Chapter 7

NOT DRIVING IN THE CITY!

As we have remarked already, cities come in many shapes and sizes. In many large cities such as London and New York, the public transportation system is so good that one can get easily from almost anywhere to anywhere else in the city without using a car. Indeed, under these circumstances a car can be something of an encumbrance, especially if one lives in a restricted parking zone. So for this chapter we’ll travel by bus, subway, train, or quite possibly, rickshaw. Whichever we use, the discussion will be kept quite general. But first we examine a situation that can be more frustrating than amusing if you are the one waiting for the bus.

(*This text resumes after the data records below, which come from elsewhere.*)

import Summits.NavierStokesRegularity.NavierStokesRegularity.Theorems.ScenarioCensusLoudnessMeter
import HarnessLib

/-!
# LINE «loudness-meter» port, part 2/2: §C the rows in the (L′)-shape, row proofs, controls and calibration (`ssField`); census KEYS `Row_A2arD` … `Row_A2arK` + `_excluded`,
# `Row_A2arP` (OPEN)

Re-homed for the scenario census (typer seat ns-census-typer-1 g9; the cells A2arD / A2arB / A2arS / A2arT / A2arL / A2arF / A2arR / A2arK are members of block A2
«DECIDED IN KERNEL IN FILES» (ref ns-census-ref g12 PRE-CHECK ✓ §17.14; critic PASS; lead label); this port makes them TREE-decided): VERBATIM PORT of ns-idea-2 LINE
g16-2 «loudness-meter», `pub/ideators/ns-idea-2/lines/loudness-meter/line-loudness-meter.lean` sha16 913bd0567793a8c3 (471 l., lean check rc 0, 0 sorry), split for
the 400-line rule into `ScenarioCensusLoudnessMeter` (§A–§B) → `…LoudnessMeterRows` (§C + census KEYS).  Lean text VERBATIM in namespace
`…Theorems.ScenarioCensus.LoudnessMeter` (the line's `…Lines.LoudnessMeter` re-homed); port edits: `local notation "E3"` → `abbrev E3` (typer lint: no notation in port
files), `set_option linter.unusedVariables false` dropped (ref §17.14: a port must drop it), the `variable {C} {u}` line repeated at the head of part 2, `@[conjecture]`
on the OPEN residual row `Row_A2arP` (typed only), ten one-line docstrings added and seven unused binder names `_`-prefixed (gate lint: 0 warnings; proof text only).  Statements untouched.

No census VALUE is moved here (the cells become TREE-decided by name; booking is the lead's); NS regularity is NOT proved; (L′) ⟨10661⟩ is untouched; no
summit statement is proved by this file.
-/

-- the summit and its single problem share the name `NavierStokesRegularity` (D-0017 nested layout)
set_option linter.dupNamespace false

noncomputable section

open Set Function Filter Metric
open scoped Topology
open Literature.Analysis.FluidPDE
open Summit.NavierStokesRegularity.NavierStokesRegularity.Theorems
open Summit.NavierStokesRegularity.NavierStokesRegularity.Theorems.SimilarityEnstrophy

namespace Summit.NavierStokesRegularity.NavierStokesRegularity.Theorems.ScenarioCensus.LoudnessMeter

variable {C : ℝ} {u : ℝ → E3 → E3}

/-! ## C. Rows (census (L′)-shape) -/

/-- **Row A2ar-D** (master cell): a DENSE set of similarity positions `η` at each of which
`√(−s)‖u(s, √(−s)η)‖ ≤ ε` for all sufficiently negative `s` (one `ε < 1`; the threshold time may depend on
`η`) ⇒ `u ≡ 0`.  EXCLUDED — PROVED `row_A2arD`. -/
def Row_A2arD : Prop :=
  ∀ (C : ℝ) (u : ℝ → E3 → E3), IsTypeIAncientMild C u →
    (∃ ε : ℝ, ε < 1 ∧ ∃ D : Set E3, Dense D ∧ ∀ η ∈ D, ∃ T : ℝ, T < 0 ∧ ∀ s : ℝ, s < T →
        Real.sqrt (-s) * ‖u s (Real.sqrt (-s) • η)‖ ≤ ε) →
    ∀ t < 0, ∀ x, u t x = 0

/-- **Row A2arD holds** (master cell). -/
theorem row_A2arD : Row_A2arD := fun _ _ hu ⟨_, hε, _, hD, hq⟩ =>
  eq_zero_of_quiet_dense hu hε hD fun η hη => hq η hη

/-- **Row A2ar-B** (bounded active region): on a far-past end the scale-invariant amplitude is `≤ ε < 1`
OUTSIDE A FIXED BALL `‖x‖ ≥ R₀` ⇒ `u ≡ 0`.  EXCLUDED — PROVED `row_A2arB`. -/
def Row_A2arB : Prop :=
  ∀ (C : ℝ) (u : ℝ → E3 → E3), IsTypeIAncientMild C u →
    (∃ ε : ℝ, ε < 1 ∧ ∃ R₀ T : ℝ, T < 0 ∧ ∀ s : ℝ, s < T → ∀ x : E3, R₀ ≤ ‖x‖ →
        Real.sqrt (-s) * ‖u s x‖ ≤ ε) →
    ∀ t < 0, ∀ x, u t x = 0

/-- **Row A2ar-S** (sub-parabolic active region): quiet outside balls of radius `r(s)` with
`r(s)/√(−s) → 0` as `s → −∞` ⇒ `u ≡ 0`.  EXCLUDED — PROVED `row_A2arS`. -/
def Row_A2arS : Prop :=
  ∀ (C : ℝ) (u : ℝ → E3 → E3), IsTypeIAncientMild C u →
    (∃ ε : ℝ, ε < 1 ∧ ∃ r : ℝ → ℝ, Tendsto (fun s => r s / Real.sqrt (-s)) atBot (𝓝 0) ∧
      ∃ T : ℝ, T < 0 ∧ ∀ s : ℝ, s < T → ∀ x : E3, r s ≤ ‖x‖ → Real.sqrt (-s) * ‖u s x‖ ≤ ε) →
    ∀ t < 0, ∀ x, u t x = 0

/-- **Row A2ar-T** (tube): quiet outside a fixed TUBE `x₀² + x₁² < ρ²` about the `x₃`-axis on a far-past
end ⇒ `u ≡ 0` (any line: the class is rigid-motion covariant).  EXCLUDED — PROVED `row_A2arT`. -/
def Row_A2arT : Prop :=
  ∀ (C : ℝ) (u : ℝ → E3 → E3), IsTypeIAncientMild C u →
    (∃ ε : ℝ, ε < 1 ∧ ∃ ρ T : ℝ, T < 0 ∧ ∀ s : ℝ, s < T → ∀ x : E3, ρ ^ 2 ≤ x 0 ^ 2 + x 1 ^ 2 →
        Real.sqrt (-s) * ‖u s x‖ ≤ ε) →
    ∀ t < 0, ∀ x, u t x = 0

/-- **Row A2ar-L** (layer / slab): quiet outside a fixed SLAB `|x₃| < ρ` on a far-past end ⇒ `u ≡ 0`.
EXCLUDED — PROVED `row_A2arL`. -/
def Row_A2arL : Prop :=
  ∀ (C : ℝ) (u : ℝ → E3 → E3), IsTypeIAncientMild C u →
    (∃ ε : ℝ, ε < 1 ∧ ∃ ρ T : ℝ, T < 0 ∧ ∀ s : ℝ, s < T → ∀ x : E3, ρ ≤ |x 2| →
        Real.sqrt (-s) * ‖u s x‖ ≤ ε) →
    ∀ t < 0, ∀ x, u t x = 0

/-- **Row A2ar-F** (fixed asymptotic similarity position of a compact core): quiet outside the balls
`B(c(s), R₀)` for a centre path with `c(s)/√(−s) → η₀` ⇒ `u ≡ 0`.  EXCLUDED — PROVED `row_A2arF`. -/
def Row_A2arF : Prop :=
  ∀ (C : ℝ) (u : ℝ → E3 → E3), IsTypeIAncientMild C u →
    (∃ ε : ℝ, ε < 1 ∧ ∃ (c : ℝ → E3) (η₀ : E3), Tendsto (fun s => (Real.sqrt (-s))⁻¹ • c s) atBot (𝓝 η₀) ∧
      ∃ R₀ T : ℝ, T < 0 ∧ ∀ s : ℝ, s < T → ∀ x : E3, R₀ ≤ ‖x - c s‖ → Real.sqrt (-s) * ‖u s x‖ ≤ ε) →
    ∀ t < 0, ∀ x, u t x = 0

/-- **Row A2ar-R** (runaway compact core): quiet outside the balls `B(c(s), R₀)` for a centre path with
`‖c(s)‖/√(−s) → ∞` ⇒ `u ≡ 0`.  EXCLUDED — PROVED `row_A2arR`. -/
def Row_A2arR : Prop :=
  ∀ (C : ℝ) (u : ℝ → E3 → E3), IsTypeIAncientMild C u →
    (∃ ε : ℝ, ε < 1 ∧ ∃ c : ℝ → E3, Tendsto (fun s => ‖c s‖ / Real.sqrt (-s)) atBot atTop ∧
      ∃ R₀ T : ℝ, T < 0 ∧ ∀ s : ℝ, s < T → ∀ x : E3, R₀ ≤ ‖x - c s‖ → Real.sqrt (-s) * ‖u s x‖ ≤ ε) →
    ∀ t < 0, ∀ x, u t x = 0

X =T: BUNCHING IN THE CITY

In a delightful book entitled Why Do Buses Come in Threes? [8] the authors suggest that in fact, despite the popular saying, buses are more likely to come in twos. Here’s why: even if buses leave the terminal at regular intervals, passengers waiting at the bus stops tend to have arrived randomly in time. Therefore an arriving bus may have (i) very few passengers to pick up, and little time is lost, and it’s on its way to the next stop, or (ii) quite a lot of passengers to board. In the latter case, time may be lost, and the next bus to leave the terminal may have caught up somewhat on this one. Furthermore, by the time it reaches the next stop there may be fewer passengers in view of the group that boarded the previous bus, so it loses little time and moves on. For the next two buses, the cycle may well repeat; this increases the likelihood that buses will tend to bunch in twos, not threes.

The authors note further that if a group of three buses occurs at all (and surely it sometimes must), it is most likely to do so near the end of a long bus route, or if the buses start their journeys close together. So let’s suppose that they do . . . that they leave the terminal every T minutes, and that once they “get their buses in a bunch” buses A and B and B and C are separated by t minutes (where t < T of course). A fourth bus leaves T minutes after C, and so on. The four buses have a total of 3T minutes between them, initially at least. When the first three are bunched up, the fourth bus is 3T − 2t minutes behind C (other things such as speed and traffic conditions being equal). If you just missed the first or the second bus, you have a wait of t minutes for the third one; if you just missed that then you have a wait of 3T − 2t minutes. Thus your average wait time under these circumstances is just T, the original gap between successive buses!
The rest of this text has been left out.